Observers are in no doubt that prescribing is moving to a centre-led approach that will constrain local formularies and potentially force GPs to prescribe expensive new drugs their CCGs can ill afford.
But a further major change could be still to come – last month, it emerged the Future Forum is to re-examine the NHS Constitution’s guarantee to patients of access to all NICE-approved therapies.
The right balance?
So will formularies survive?
Dr Charles Alessi, chair of the NAPC – one half of the Clinical Commissioning Coalition – says he will be pressing ministers to ensure CCGs have flexibility to address local priorities: ‘There needs to be some flexibility. Some processes are mandatory, but everything can’t be mandatory – otherwise, what are CCGs for? There is going to be a lot of debate about where to draw that line.’

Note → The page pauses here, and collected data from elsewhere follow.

import Summits.QuantumFields.YangMills.Theorems.PoincareLipschitzSobolevShellInterpolation
import Literature.Analysis.Calculus.RadialCutoff
import Mathlib.Analysis.Calculus.LocalExtr.Basic
import HarnessLib

/-!
# LINE 25 «CompactnessTransfer» (K2 crux `BlockLipschitzL` stmt-QuantumFields-23533 ∕ crux `HistoryTailL` stmt-QuantumFields-19936), S1″ row (C)
# «MinimisingMapCompactness» proof project (w2 g13 lineage), brick (C-c′) «THE INTERPOLANT ACROSS TWO CONCENTRIC BALLS, PACKAGED»:
# the (C-c) interpolant `w = χv + (1−χ)u` with the TREE's radial cut-off `χ` (`χ = 1` on `B̄_{ρ₁}(y)`, `χ = 0` off `B_{ρ₂}(y)`,
# `‖∇χ‖ ≤ M/(ρ₂ − ρ₁)`), with the two caps glued EVERYWHERE (`Gw = Gv` on `B̄_{ρ₁}`, `Gw = Gu` off `B_{ρ₂}`) and the energy rows

Cell `ym3-torus` (YM ladder rung R3 = continuum SU(2) Yang–Mills on the three-torus — a RUNG, NOT the Clay problem: not `d = 4`, not infinite volume,
not a mass gap); width seat `ym-ust-19936-w4` gen 15 (offer A of 2026-08-29T14:28Z).  THEOREMS ONLY (def-free); `--supports` the K2 crux as a helper.
LETTERS = ✓(C-c) `PoincareLipschitzSobolevShellInterpolation` (w2 g13's frozen letters): maps `u v : ℝ³ → ℝ⁴` on an open `Ω` with weak gradients
`Gu, Gv` (lit `HasWeakFDerivOn Ω volume`), the S1″ density `Σᵢ ‖G x (single i 1)‖²`, the interpolant `w x = χ x • v x + (1 − χ x) • u x` and
`Gw x = χ x • Gv x + (1 − χ x) • Gu x + (fderiv ℝ χ x).smulRight (v x − u x)` carried with defining hypotheses `hw`, `hGw`.
* §1 pointwise letters: `fderiv_eq_zero_of_chi_eq_one` ∕ `fderiv_eq_zero_of_chi_eq_zero` (`0 ≤ χ ≤ 1` ⇒ `∇χ = 0` at the extrema, by
  `IsLocalMax∕Min.fderiv_eq_zero`), hence ★`interpolantGrad_eq_of_chi_eq_one : Gw x = Gv x` and ★`interpolantGrad_eq_of_chi_eq_zero : Gw x = Gu x`
  (EVERY such `x`, not a.e.); `norm_interpolant_sub_left_le : ‖w x − u x‖ ≤ ‖v x − u x‖`, `norm_interpolant_sub_right_le : ‖w x − v x‖ ≤ ‖v x − u x‖`;
  `norm_interpolant_le_one_of_le` (sub-unit inputs suffice).
* §2 ★★★`exists_ball_interpolant` — with the tree cut-off ✓`Literature.Analysis.Calculus.exists_radial_cutoff_gradient_le`: one absolute `M ≥ 0` such that
  for all `Ω, u, v, Gu, Gv` Sobolev and all `y`, `0 < ρ₁ < ρ₂` there are `χ, w, Gw` with the (C-c) defining rows, `ContDiff ℝ ∞ χ`, `0 ≤ χ ≤ 1`,
  `‖∇χ‖ ≤ M/(ρ₂ − ρ₁)`, `HasWeakFDerivOn Ω volume w Gw`, `w = v ∧ Gw = Gv` on `{dist x y ≤ ρ₁}`, `w = u ∧ Gw = Gu` on `{ρ₂ ≤ dist x y}`;
  ★★★`exists_ball_interpolant_energy` — the same with `χ` hidden and the energy rows of ✓(C-c) folded in (unit inputs with integrable densities):
  sub-unit on `Ω`, the pointwise row `dens Gw ≤ 3(dens Gv + dens Gu + (M/(ρ₂−ρ₁))²‖v − u‖²)`, and on every finite-volume measurable `S ⊆ Ω`
  integrability of `dens Gw` with `∫_S dens Gw ≤ 3(∫_S dens Gv + ∫_S dens Gu + (M/(ρ₂−ρ₁))²∫_S ‖v − u‖²)`.
HONEST: a packaging letter; (C) `MinimisingMapCompactness`, (RS), S1″, the organ, K1, `MeanDeviationL`, `BlockLipschitzL`, `HistoryTailL` are NOT proved here.
[folklore] ([Simon1996] §2.8 the cut-off comparison map; [HardtKinderlehrerLin1986] §2; [Evans2010] §5.2.3).
-/

set_option autoImplicit false

noncomputable section

open MeasureTheory Set Filter Topology TopologicalSpace Metric
open scoped NNReal BigOperators ContDiff

namespace Summit.QuantumFields.YangMills.Theorems.PoincareLipschitzSobolevShellInterpolationBalls

open Literature.Analysis.FunctionSpaces (HasWeakFDerivOn)
open Summit.QuantumFields.YangMills.Theorems.PoincareLipschitzSobolevShellInterpolation

/-! ## §1 Pointwise letters: the gradient of the interpolant on the two caps -/

/-- With `0 ≤ χ ≤ 1`, the point `x` with `χ x = 1` is a (global, hence local) maximum, so `fderiv ℝ χ x = 0` (no differentiability needed:
Mathlib's `fderiv` is `0` at a non-differentiable point as well). [folklore] -/
theorem fderiv_eq_zero_of_chi_eq_one {χ : EuclideanSpace ℝ (Fin 3) → ℝ} (hχ01 : ∀ x, 0 ≤ χ x ∧ χ x ≤ 1)
    {x : EuclideanSpace ℝ (Fin 3)} (hx : χ x = 1) : fderiv ℝ χ x = 0 :=
  IsLocalMax.fderiv_eq_zero (Filter.Eventually.of_forall fun y => by rw [hx]; exact (hχ01 y).2)

/-- With `0 ≤ χ ≤ 1`, the point `x` with `χ x = 0` is a minimum, so `fderiv ℝ χ x = 0`. [folklore] -/
theorem fderiv_eq_zero_of_chi_eq_zero {χ : EuclideanSpace ℝ (Fin 3) → ℝ} (hχ01 : ∀ x, 0 ≤ χ x ∧ χ x ≤ 1)
    {x : EuclideanSpace ℝ (Fin 3)} (hx : χ x = 0) : fderiv ℝ χ x = 0 :=
  IsLocalMin.fderiv_eq_zero (Filter.Eventually.of_forall fun y => by rw [hx]; exact (hχ01 y).1)

/-- ★ **where `χ = 1` the interpolant's gradient is `Gv` — at EVERY such point.** [folklore] -/
theorem interpolantGrad_eq_of_chi_eq_one {u v : EuclideanSpace ℝ (Fin 3) → EuclideanSpace ℝ (Fin 4)}
    {Gu Gv Gw : EuclideanSpace ℝ (Fin 3) → (EuclideanSpace ℝ (Fin 3) →L[ℝ] EuclideanSpace ℝ (Fin 4))}
    {χ : EuclideanSpace ℝ (Fin 3) → ℝ} (hχ01 : ∀ x, 0 ≤ χ x ∧ χ x ≤ 1)
    (hGw : ∀ x, Gw x = χ x • Gv x + (1 - χ x) • Gu x + (fderiv ℝ χ x).smulRight (v x - u x))
    {x : EuclideanSpace ℝ (Fin 3)} (hx : χ x = 1) : Gw x = Gv x := by
  rw [hGw x, fderiv_eq_zero_of_chi_eq_one hχ01 hx, hx]
  ext1 z
  simp

/-- ★ **where `χ = 0` the interpolant's gradient is `Gu` — at EVERY such point.** [folklore] -/
theorem interpolantGrad_eq_of_chi_eq_zero {u v : EuclideanSpace ℝ (Fin 3) → EuclideanSpace ℝ (Fin 4)}
    {Gu Gv Gw : EuclideanSpace ℝ (Fin 3) → (EuclideanSpace ℝ (Fin 3) →L[ℝ] EuclideanSpace ℝ (Fin 4))}
    {χ : EuclideanSpace ℝ (Fin 3) → ℝ} (hχ01 : ∀ x, 0 ≤ χ x ∧ χ x ≤ 1)
    (hGw : ∀ x, Gw x = χ x • Gv x + (1 - χ x) • Gu x + (fderiv ℝ χ x).smulRight (v x - u x))
    {x : EuclideanSpace ℝ (Fin 3)} (hx : χ x = 0) : Gw x = Gu x := by
  rw [hGw x, fderiv_eq_zero_of_chi_eq_zero hχ01 hx, hx]
  ext1 z
  simp

/-- `‖w x − u x‖ ≤ ‖v x − u x‖` (`w − u = χ • (v − u)`, `0 ≤ χ ≤ 1`). [folklore] -/
theorem norm_interpolant_sub_left_le {u v w : EuclideanSpace ℝ (Fin 3) → EuclideanSpace ℝ (Fin 4)}
    {χ : EuclideanSpace ℝ (Fin 3) → ℝ} (hχ01 : ∀ x, 0 ≤ χ x ∧ χ x ≤ 1)
    (hw : ∀ x, w x = χ x • v x + (1 - χ x) • u x) (x : EuclideanSpace ℝ (Fin 3)) :
    ‖w x - u x‖ ≤ ‖v x - u x‖ := by
  have h : w x - u x = χ x • (v x - u x) := by
    rw [hw x, smul_sub, sub_smul, one_smul]
    abel
  rw [h, norm_smul, Real.norm_eq_abs, abs_of_nonneg (hχ01 x).1]
  exact mul_le_of_le_one_left (norm_nonneg _) (hχ01 x).2

/-- `‖w x − v x‖ ≤ ‖v x − u x‖` (`w − v = (1 − χ) • (u − v)`). [folklore] -/
theorem norm_interpolant_sub_right_le {u v w : EuclideanSpace ℝ (Fin 3) → EuclideanSpace ℝ (Fin 4)}
    {χ : EuclideanSpace ℝ (Fin 3) → ℝ} (hχ01 : ∀ x, 0 ≤ χ x ∧ χ x ≤ 1)
    (hw : ∀ x, w x = χ x • v x + (1 - χ x) • u x) (x : EuclideanSpace ℝ (Fin 3)) :
    ‖w x - v x‖ ≤ ‖v x - u x‖ := by
  have h : w x - v x = (1 - χ x) • (u x - v x) := by
    rw [hw x, smul_sub, sub_smul, one_smul, sub_smul, one_smul]
    abel
  rw [h, norm_smul, Real.norm_eq_abs, abs_of_nonneg (by linarith [(hχ01 x).2]), norm_sub_rev (u x)]
  exact mul_le_of_le_one_left (norm_nonneg _) (by linarith [(hχ01 x).1])

/-- Sub-unit inputs suffice for a sub-unit interpolant: `‖u x‖ ≤ 1`, `‖v x‖ ≤ 1`, `0 ≤ χ x ≤ 1` ⇒ `‖w x‖ ≤ 1`. [folklore] -/
theorem norm_interpolant_le_one_of_le {u v w : EuclideanSpace ℝ (Fin 3) → EuclideanSpace ℝ (Fin 4)}
    {χ : EuclideanSpace ℝ (Fin 3) → ℝ} (hχ01 : ∀ x, 0 ≤ χ x ∧ χ x ≤ 1)
    (hw : ∀ x, w x = χ x • v x + (1 - χ x) • u x) {x : EuclideanSpace ℝ (Fin 3)}
    (hu1 : ‖u x‖ ≤ 1) (hv1 : ‖v x‖ ≤ 1) : ‖w x‖ ≤ 1 := by
  rw [hw x]
  have hχ0 := (hχ01 x).1
  have hχ1 := (hχ01 x).2
  calc ‖χ x • v x + (1 - χ x) • u x‖ ≤ ‖χ x • v x‖ + ‖(1 - χ x) • u x‖ := norm_add_le _ _
    _ = χ x * ‖v x‖ + (1 - χ x) * ‖u x‖ := by
        rw [norm_smul, norm_smul, Real.norm_eq_abs, Real.norm_eq_abs, abs_of_nonneg hχ0, abs_of_nonneg (by linarith)]
    _ ≤ χ x * 1 + (1 - χ x) * 1 :=
        add_le_add (mul_le_mul_of_nonneg_left hv1 hχ0) (mul_le_mul_of_nonneg_left hu1 (by linarith))
    _ = 1 := by ring

/-! ## §2 The packaged interpolant across two concentric balls -/

/-- ★★★ **THE INTERPOLANT ACROSS TWO BALLS, `χ` EXPOSED.**  There is an absolute `M ≥ 0` such that for every open `Ω ⊆ ℝ³`, all Sobolev
`u, v` on `Ω` with weak gradients `Gu, Gv`, every centre `y` and radii `0 < ρ₁ < ρ₂` there are `χ, w, Gw` with: the (C-c) defining rows
`w = χ•v + (1−χ)•u`, `Gw = χ•Gv + (1−χ)•Gu + (∇χ).smulRight (v − u)`; `ContDiff ℝ ∞ χ`, `0 ≤ χ ≤ 1`, `‖fderiv ℝ χ x‖ ≤ M/(ρ₂ − ρ₁)`;
`HasWeakFDerivOn Ω volume w Gw`; and the caps `w = v ∧ Gw = Gv` on `{dist x y ≤ ρ₁}`, `w = u ∧ Gw = Gu` on `{ρ₂ ≤ dist x y}` (everywhere).
Every ✓(C-c) row applies to these `χ, w, Gw` by name with `L := M/(ρ₂ − ρ₁)`. [folklore] [cite: Simon1996, §2.8] -/
theorem exists_ball_interpolant : ∃ M : ℝ, 0 ≤ M ∧
    ∀ (Ω : Opens (EuclideanSpace ℝ (Fin 3))) (u v : EuclideanSpace ℝ (Fin 3) → EuclideanSpace ℝ (Fin 4))
      (Gu Gv : EuclideanSpace ℝ (Fin 3) → (EuclideanSpace ℝ (Fin 3) →L[ℝ] EuclideanSpace ℝ (Fin 4))),
      HasWeakFDerivOn Ω volume u Gu → HasWeakFDerivOn Ω volume v Gv →
      ∀ (y : EuclideanSpace ℝ (Fin 3)) (ρ₁ ρ₂ : ℝ), 0 < ρ₁ → ρ₁ < ρ₂ →
      ∃ (χ : EuclideanSpace ℝ (Fin 3) → ℝ) (w : EuclideanSpace ℝ (Fin 3) → EuclideanSpace ℝ (Fin 4))
        (Gw : EuclideanSpace ℝ (Fin 3) → (EuclideanSpace ℝ (Fin 3) →L[ℝ] EuclideanSpace ℝ (Fin 4))),
        ContDiff ℝ ∞ χ ∧ (∀ x, 0 ≤ χ x ∧ χ x ≤ 1) ∧ (∀ x, ‖fderiv ℝ χ x‖ ≤ M / (ρ₂ - ρ₁)) ∧
        (∀ x, w x = χ x • v x + (1 - χ x) • u x) ∧
        (∀ x, Gw x = χ x • Gv x + (1 - χ x) • Gu x + (fderiv ℝ χ x).smulRight (v x - u x)) ∧
        HasWeakFDerivOn Ω volume w Gw ∧
        (∀ x, dist x y ≤ ρ₁ → w x = v x ∧ Gw x = Gv x) ∧
        (∀ x, ρ₂ ≤ dist x y → w x = u x ∧ Gw x = Gu x) := by
  obtain ⟨M, hM0, hrad⟩ :=
    Literature.Analysis.Calculus.exists_radial_cutoff_gradient_le (E := EuclideanSpace ℝ (Fin 3))
  refine ⟨M, hM0, fun Ω u v Gu Gv hu hv y ρ₁ ρ₂ h1 h12 => ?_⟩
  obtain ⟨χ, hχs, hχ0, hχ1, hone, hzero, -, hgrad⟩ := hrad y ρ₁ ρ₂ h1 h12
  have hχ01 : ∀ x, 0 ≤ χ x ∧ χ x ≤ 1 := fun x => ⟨hχ0 x, hχ1 x⟩
  set w : EuclideanSpace ℝ (Fin 3) → EuclideanSpace ℝ (Fin 4) := fun x => χ x • v x + (1 - χ x) • u x with hwdef
  set Gw : EuclideanSpace ℝ (Fin 3) → (EuclideanSpace ℝ (Fin 3) →L[ℝ] EuclideanSpace ℝ (Fin 4)) :=
    fun x => χ x • Gv x + (1 - χ x) • Gu x + (fderiv ℝ χ x).smulRight (v x - u x) with hGwdef
  have hw : ∀ x, w x = χ x • v x + (1 - χ x) • u x := fun _ => rfl
  have hGw : ∀ x, Gw x = χ x • Gv x + (1 - χ x) • Gu x + (fderiv ℝ χ x).smulRight (v x - u x) := fun _ => rfl
  refine ⟨χ, w, Gw, hχs, hχ01, hgrad, hw, hGw, hasWeakFDerivOn_interpolant hu hv hχs hw hGw,
    fun x hx => ⟨interpolant_eq_of_chi_eq_one hw (hone x hx), interpolantGrad_eq_of_chi_eq_one hχ01 hGw (hone x hx)⟩,
    fun x hx => ⟨interpolant_eq_of_chi_eq_zero hw (hzero x hx), interpolantGrad_eq_of_chi_eq_zero hχ01 hGw (hzero x hx)⟩⟩

/-- ★★★ **THE INTERPOLANT ACROSS TWO BALLS, WITH THE ENERGY ROWS** (`χ` hidden).  One absolute `M ≥ 0`; for unit Sobolev `u, v` on `Ω` with
integrable densities, every `y` and `0 < ρ₁ < ρ₂`: some `w, Gw` with `HasWeakFDerivOn Ω volume w Gw`, `‖w‖ ≤ 1` on `Ω`, the caps
`w = v ∧ Gw = Gv` on `{dist x y ≤ ρ₁}` and `w = u ∧ Gw = Gu` on `{ρ₂ ≤ dist x y}`, `‖w − u‖ ≤ ‖v − u‖` and `‖w − v‖ ≤ ‖v − u‖` pointwise,
the pointwise energy row `dens Gw ≤ 3(dens Gv + dens Gu + (M/(ρ₂−ρ₁))²‖v − u‖²)`, and on every finite-volume measurable `S ⊆ Ω`:
`dens Gw` integrable on `S` with `∫_S dens Gw ≤ 3(∫_S dens Gv + ∫_S dens Gu + (M/(ρ₂−ρ₁))²·∫_S ‖v − u‖²)`.
[folklore] [cite: Simon1996, §2.8] [cite: HardtKinderlehrerLin1986, §2] -/
theorem exists_ball_interpolant_energy : ∃ M : ℝ, 0 ≤ M ∧
    ∀ (Ω : Opens (EuclideanSpace ℝ (Fin 3))) (u v : EuclideanSpace ℝ (Fin 3) → EuclideanSpace ℝ (Fin 4))
      (Gu Gv : EuclideanSpace ℝ (Fin 3) → (EuclideanSpace ℝ (Fin 3) →L[ℝ] EuclideanSpace ℝ (Fin 4))),
      HasWeakFDerivOn Ω volume u Gu → HasWeakFDerivOn Ω volume v Gv →
      (∀ x ∈ (Ω : Set (EuclideanSpace ℝ (Fin 3))), ‖u x‖ = 1) → (∀ x ∈ (Ω : Set (EuclideanSpace ℝ (Fin 3))), ‖v x‖ = 1) →
      IntegrableOn (fun x => ∑ i : Fin 3, ‖Gu x (EuclideanSpace.single i (1:ℝ))‖ ^ 2) (Ω : Set _) volume →
      IntegrableOn (fun x => ∑ i : Fin 3, ‖Gv x (EuclideanSpace.single i (1:ℝ))‖ ^ 2) (Ω : Set _) volume →
      ∀ (y : EuclideanSpace ℝ (Fin 3)) (ρ₁ ρ₂ : ℝ), 0 < ρ₁ → ρ₁ < ρ₂ →
      ∃ (w : EuclideanSpace ℝ (Fin 3) → EuclideanSpace ℝ (Fin 4))
        (Gw : EuclideanSpace ℝ (Fin 3) → (EuclideanSpace ℝ (Fin 3) →L[ℝ] EuclideanSpace ℝ (Fin 4))),
        HasWeakFDerivOn Ω volume w Gw ∧
        (∀ x ∈ (Ω : Set (EuclideanSpace ℝ (Fin 3))), ‖w x‖ ≤ 1) ∧
        (∀ x, dist x y ≤ ρ₁ → w x = v x ∧ Gw x = Gv x) ∧
        (∀ x, ρ₂ ≤ dist x y → w x = u x ∧ Gw x = Gu x) ∧
        (∀ x, ‖w x - u x‖ ≤ ‖v x - u x‖ ∧ ‖w x - v x‖ ≤ ‖v x - u x‖) ∧
        (∀ x, ∑ i : Fin 3, ‖Gw x (EuclideanSpace.single i (1:ℝ))‖ ^ 2 ≤
          3 * (∑ i : Fin 3, ‖Gv x (EuclideanSpace.single i (1:ℝ))‖ ^ 2 + ∑ i : Fin 3, ‖Gu x (EuclideanSpace.single i (1:ℝ))‖ ^ 2 +
            (M / (ρ₂ - ρ₁)) ^ 2 * ‖v x - u x‖ ^ 2)) ∧
        ∀ S : Set (EuclideanSpace ℝ (Fin 3)), MeasurableSet S → S ⊆ (Ω : Set _) → volume S < ⊤ →
          IntegrableOn (fun x => ∑ i : Fin 3, ‖Gw x (EuclideanSpace.single i (1:ℝ))‖ ^ 2) S volume ∧
          ∫ x in S, ∑ i : Fin 3, ‖Gw x (EuclideanSpace.single i (1:ℝ))‖ ^ 2 ≤
            3 * ((∫ x in S, ∑ i : Fin 3, ‖Gv x (EuclideanSpace.single i (1:ℝ))‖ ^ 2) +
              (∫ x in S, ∑ i : Fin 3, ‖Gu x (EuclideanSpace.single i (1:ℝ))‖ ^ 2) +
              (M / (ρ₂ - ρ₁)) ^ 2 * ∫ x in S, ‖v x - u x‖ ^ 2) := by
  obtain ⟨M, hM0, hball⟩ := exists_ball_interpolant
  refine ⟨M, hM0, fun Ω u v Gu Gv hu hv hu1 hv1 hdu hdv y ρ₁ ρ₂ h1 h12 => ?_⟩
  obtain ⟨χ, w, Gw, hχs, hχ01, hgrad, hw, hGw, hW, hin, hout⟩ := hball Ω u v Gu Gv hu hv y ρ₁ ρ₂ h1 h12
  refine ⟨w, Gw, hW, fun x hx => norm_interpolant_le_one hχ01 hw (hu1 x hx) (hv1 x hx), hin, hout,
    fun x => ⟨norm_interpolant_sub_left_le hχ01 hw x, norm_interpolant_sub_right_le hχ01 hw x⟩,
    fun x => dens_interpolant_le hχ01 hgrad hGw x, fun S hS hSΩ hSfin => ?_⟩
  exact setIntegral_dens_interpolant_le hu hv hu1 hv1 hdu hdv hχs hχ01 hgrad hw hGw hS hSΩ hSfin

end Summit.QuantumFields.YangMills.Theorems.PoincareLipschitzSobolevShellInterpolationBalls

end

The cumulative effect of the standardisation of formularies along with ‘carrots and sticks’ in the system will lead to greater rigidity in prescribing, according to Conservative Medical Society chair Dr Paul Charlson.
‘There will be less flexibility overall, especially over the big things like statins and PPIs. If GPs and CCGs don’t toe the line, the quality premium might not come their way. A CCG that’s overspent probably isn’t going to be first in line for any benefits.’
Dr Bill Beeby, chair of the GPC clinical prescribing subcommittee and a GP in Middlesbrough, believes the combination of external pressures to save money and increased control from NICE will ‘create havoc’ for GPs, and that postcode prescribing will still emerge.
‘We’re all working hard to ensure that we prescribe efficiently and cost-effectively, but one recommendation from NICE that an expensive drug should be adopted could cause big problems at a local level,’ he points out. ‘When NICE was brought in, the idea was that whatever it recommended, funding would be made available to support those decisions. We’re told that funding is reflected in baseline funding. But more often than not, it’s impossible to say whether it is or not. The fear is we are going to end up with certain areas saying no and others saying yes – with the results recorded in the daily press. These are emotive subjects and the emotional impact is massive. We’re going to see CCGs being blamed for the shortfall. We’re going to see NICE giving guidance on best practice and CCGs not necessarily following it, because of affordability. The criticism will come back onto the CCGs.’
Dr Beeby adds: ‘Our view at the BMA is that we don’t want to see CCGs go through their own evaluations when it comes to spending money and affordability. In an ideal world, we’d like to see NICE do a proper job, participating in choosing treatments, to provide that guidance at a national level so it doesn’t need to be expected down at a local level. And then it would be nice to see appropriate funding for NICE’s guidance made available. Then implementation at the local level becomes about good-quality, effective treatment.’
So if local formularies look set to survive, albeit containing more central guidance, does this mean GPs will be under increased pressure to follow NICE recommendations?
Dr Paul Charlson says it will still be for individual clinicians to decide what to prescribe: ‘There will no compulsion to follow NICE guidance or national policy. For individual GPs, it will depend on how much pressure their CCGs put on them – which will vary around the country.
‘If you’re sitting with a patient and there’s a good clinical reason for prescribing something different from what NICE recommends, then nobody’s going to criticise you. But if you do it every time, questions will be asked.’